Re: [PATCH v2 01/15] Documentation: add newcx initramfs format description

From: Rob Landley
Date: Thu Jan 25 2018 - 21:40:17 EST


On 01/25/2018 03:29 AM, Arnd Bergmann wrote:
> On Thu, Jan 25, 2018 at 4:27 AM, Taras Kondratiuk <takondra@xxxxxxxxx> wrote:
>> Many of the Linux security/integrity features are dependent on file
>> metadata, stored as extended attributes (xattrs), for making decisions.
>> These features need to be initialized during initcall and enabled as
>> early as possible for complete security coverage.
>>
>> Initramfs (tmpfs) supports xattrs, but newc CPIO archive format does not
>> support including them into the archive.
>>
>> This patch describes "extended" newc format (newcx) that is based on
>> newc and has following changes:
>> - extended attributes support
>> - increased size of filesize to support files >4GB.
>> - increased mtime field size to have usec precision and more than
>> 32-bit of seconds.
>> - removed unused checksum field.
>>
>> Signed-off-by: Taras Kondratiuk <takondra@xxxxxxxxx>
>> Signed-off-by: Mimi Zohar <zohar@xxxxxxxxxxxxxxxxxx>
>> Signed-off-by: Victor Kamensky <kamensky@xxxxxxxxx>
>
> Ah nice, I like the extension of the time handling, that certainly
> addresses one of the issues with y2038 that we have previously
> hacked around in an ugly way (interpreting the 32-bit
> number as unsigned).

Taras and I exchanged email like a year ago working out format stuff, so
I don't have any real complaints. My feedback's already worked in, and I
can make toybox cpio support -h newcx as soon as the format's finalized
and I get a free weekend.

That said, I don't think -h newcx should emit (or recognize) the
"TRAILER!!!1!" entry. That's kinda silly in-band signaling for 2018:
files have a length, pipes provide EOF, and each cpiox entry starts with
6 bytes of c_magic anyway. (I stopped toybox from producing the TRAILER
entry back in june, toybox commit 32550751997d, and the kernel consumes
the resulting cpio just fine. All the trailer does is prevent you from
concatenating cpio files, which is a feature multiple people asked me for.)

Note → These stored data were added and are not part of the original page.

import Mathlib.Analysis.Complex.Liouville
import Mathlib.Analysis.Calculus.IteratedDeriv.Lemmas
import Literature.NumberTheory.Transcendental.BakerLogarithmsAnalytic
import HarnessLib

/-!
# A Hermite interpolation (extrapolation) estimate for entire functions: small jets on a finite set

Topic `Literature/NumberTheory/Transcendental`. Support file (proofs only) for Gel'fond's method
WITH derivatives closed by a criterion for algebraic independence, where the auxiliary function
built at a perturbed point has only APPROXIMATELY vanishing Taylor jets at the interpolation points
(the multiplicity analogue of step (c) of Diaz 1989, §II-3-2, formalised without multiplicities in
`InterpolationBound.lean`; needed for Laurent's transcription `Diaz1989_main_iii` of
Diaz 1989 / Philippon 1986, Thm 2.12 (i), `DiazMain.lean`). We prove, by Hermite's interpolation
formula and the maximum modulus principle (as packaged in `BakerLogarithmsAnalytic.lean`):

* `Hermite.norm_le_of_small_jets`: let `f` be entire, `E` a finite set of `N` points of modulus
  `≤ r` (`r ≥ 1`), pairwise at distance `≥ δ` (`0 < δ ≤ 1`), with `∏_{e' ∈ E, e' ≠ e} |e - e'| ≥ Λ₀ > 0`
  for every `e ∈ E`; if `|f^{(σ)}(e)| ≤ ε` for all `e ∈ E`, `σ < S`, and `|f| ≤ B` on `|z| = R`,
  `r < R`, then for `|w| ≤ ρ ≤ R`:
  `|f(w)| ≤ 𝓗(ρ) + (B + 𝓗(R))·((ρ + r)/(R - r))^{SN}`, `𝓗(t) = N S ε (2(t+r))^{SN} (2/δ)^S / Λ₀^S`.
* `Hermite.norm_iteratedDeriv_le_of_small_jets`: the same for `|f^{(s)}(w)|`, `|w| ≤ ρ`,
  `ρ + 1 ≤ R`, with the factor `s!` and `ρ + 1` in place of `ρ` (Cauchy's estimate on `|z-w| = 1`).

Proof. With `Λ_e(z) = ∏_{e' ≠ e} ((z - e')/(e - e'))^S`, `φ_e = f/Λ_e` (analytic near `e`),
`J_e` the Taylor polynomial of order `S` of `φ_e` at `e`, and Hermite's interpolant
`H = ∑_e Λ_e J_e` (a polynomial), the entire function `f - H` vanishes to order `S` at every point
of `E` (`iteratedDeriv_sub_interp_eq_zero`: at `e` the terms `e' ≠ e` carry the factor `(z-e)^S`,
and `Λ_e J_e`, `Λ_e φ_e = f` have the same `S`-jet by Leibniz' rule), so
`|f - H|(w) ≤ (sup_{|z|=R} |f - H| / inf_{|z|=R} |p|)·|p(w)|`, `p = ∏_e (z - e)^S`
(`Baker1975.Analytic.norm_le_of_analyticOrderAt`); and `|H| ≤ 𝓗(t)` on `|z| ≤ t`
(`norm_interp_le`): `|Λ_e(z)| ≤ (t+r)^{S(N-1)}/Λ₀^S`, the Taylor coefficients of `φ_e` at `e` are
`≤ ε 2^{SN} (2/δ)^S` by Leibniz and Cauchy's estimate for `1/Λ_e` on `|z - e| = δ/2`, where
`|Λ_e| ≥ 2^{-S(N-1)}`. Auxiliary: `iteratedDeriv_taylorPoly(_eq)`, `iteratedDeriv_pow_mul_eq_zero`,
`differentiable_basis`, `basis_eq_pow_mul`, `norm_basis_le`, `le_norm_basis`,
`norm_iteratedDeriv_inv_basis_le`, `basis_self`. Everything here is proved; no definitions (the
interpolant is handled through defining equations), no named facts.

## References

* G. Diaz, *Grands degrés de transcendance pour des familles d'exponentielles*, J. Number Theory
  31 (1989), 1–23, §II-3-2 (c), pp. 9–10 (the multiplicity-free model). [Diaz1989]
* M. Waldschmidt, *Diophantine Approximation on Linear Algebraic Groups*, Grundlehren 326,
  Springer 2000, §9.1 (interpolation formulas with multiplicities). [folklore]
* A. Baker, *Transcendental Number Theory*, Cambridge Univ. Press 1975, Ch. 2, Lemmas 4–5
  (maximum modulus with multiplicities, as in `BakerLogarithmsAnalytic.lean`). [BakerTNT1975]
-/

noncomputable section

open Complex Metric Finset Filter Topology

namespace Literature.NumberTheory.Transcendental

namespace Hermite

> However, if this is to become a generally supported format
> for cpio files,

After Joerg Schilling dies (or admits solaris has) it might even make it
into posix.

> could we make it use nanosecond resolution
> instead? The issue that I see with microseconds is that
> storing a file in an archive and extracting it again would
> otherwise keep the mtime stamp /almost/ identical on file
> systems that have nanosecond resolution, but most of
> the time a comparison would indicate that the files are
> not the same.

I have no strong opinion on this? The tmpfs is still going to track
nanoseconds, this is just rounding when it populates them.

> Unfortunately, the range of a 64-bit nanoseconds counter
> is still a bit limited (584 years, or half of that if we make it
> signed). While this is clearly enough for the uses in
> initramfs, it still has a similar problem: someone creating
> a fake timestamp a long time in the past or future on
> a file system would lose information after going though
> cpio.

Hence microseconds. This came up in email when we were talking about
this (like a year ago) and I decided I didn't care. :)

64 bits of microseconds is +- 584 centuries, while being accurate
enough[1] that making a getpid() syscall probably takes longer than that
on our highest end boxen, let alone doing a dentry lookup in the vfs
(even if it's hot in cache).

Rob

[1] Is future proofing an issue here? The s-curve of moore's law started
bending down around y2k back when Intel had to recall its 1.13ghz
pentium III for having overclocked its own chip at the factory, and it's
pretty darn flat these days. Clock speeds first hit 4ghz 15 years ago
and haven't been back, most of the work since 2005 has been about
parallelism, and recent performance improvements are once again going to
pentium 4 pipeline length levels of absurdity, as meltdown/spectre
demonstrates (140 instructions of prefetch!??!?). Maybe intel will make
9 nanometer manufacturing work, but atomic limits are already an issue.

The problem with 1 second timestamps was you honestly could confuse
"make" about which file was newer once an exec() could complete in the
same second having done real work. That was the motivating issue causing
the change, going to nanoseconds was just the big hammer of "this is
large enough it won't matter again in our lifetimes". But nanosecond
time stamps are recording more jitter than useful information, and that
seems unlikely to change this century?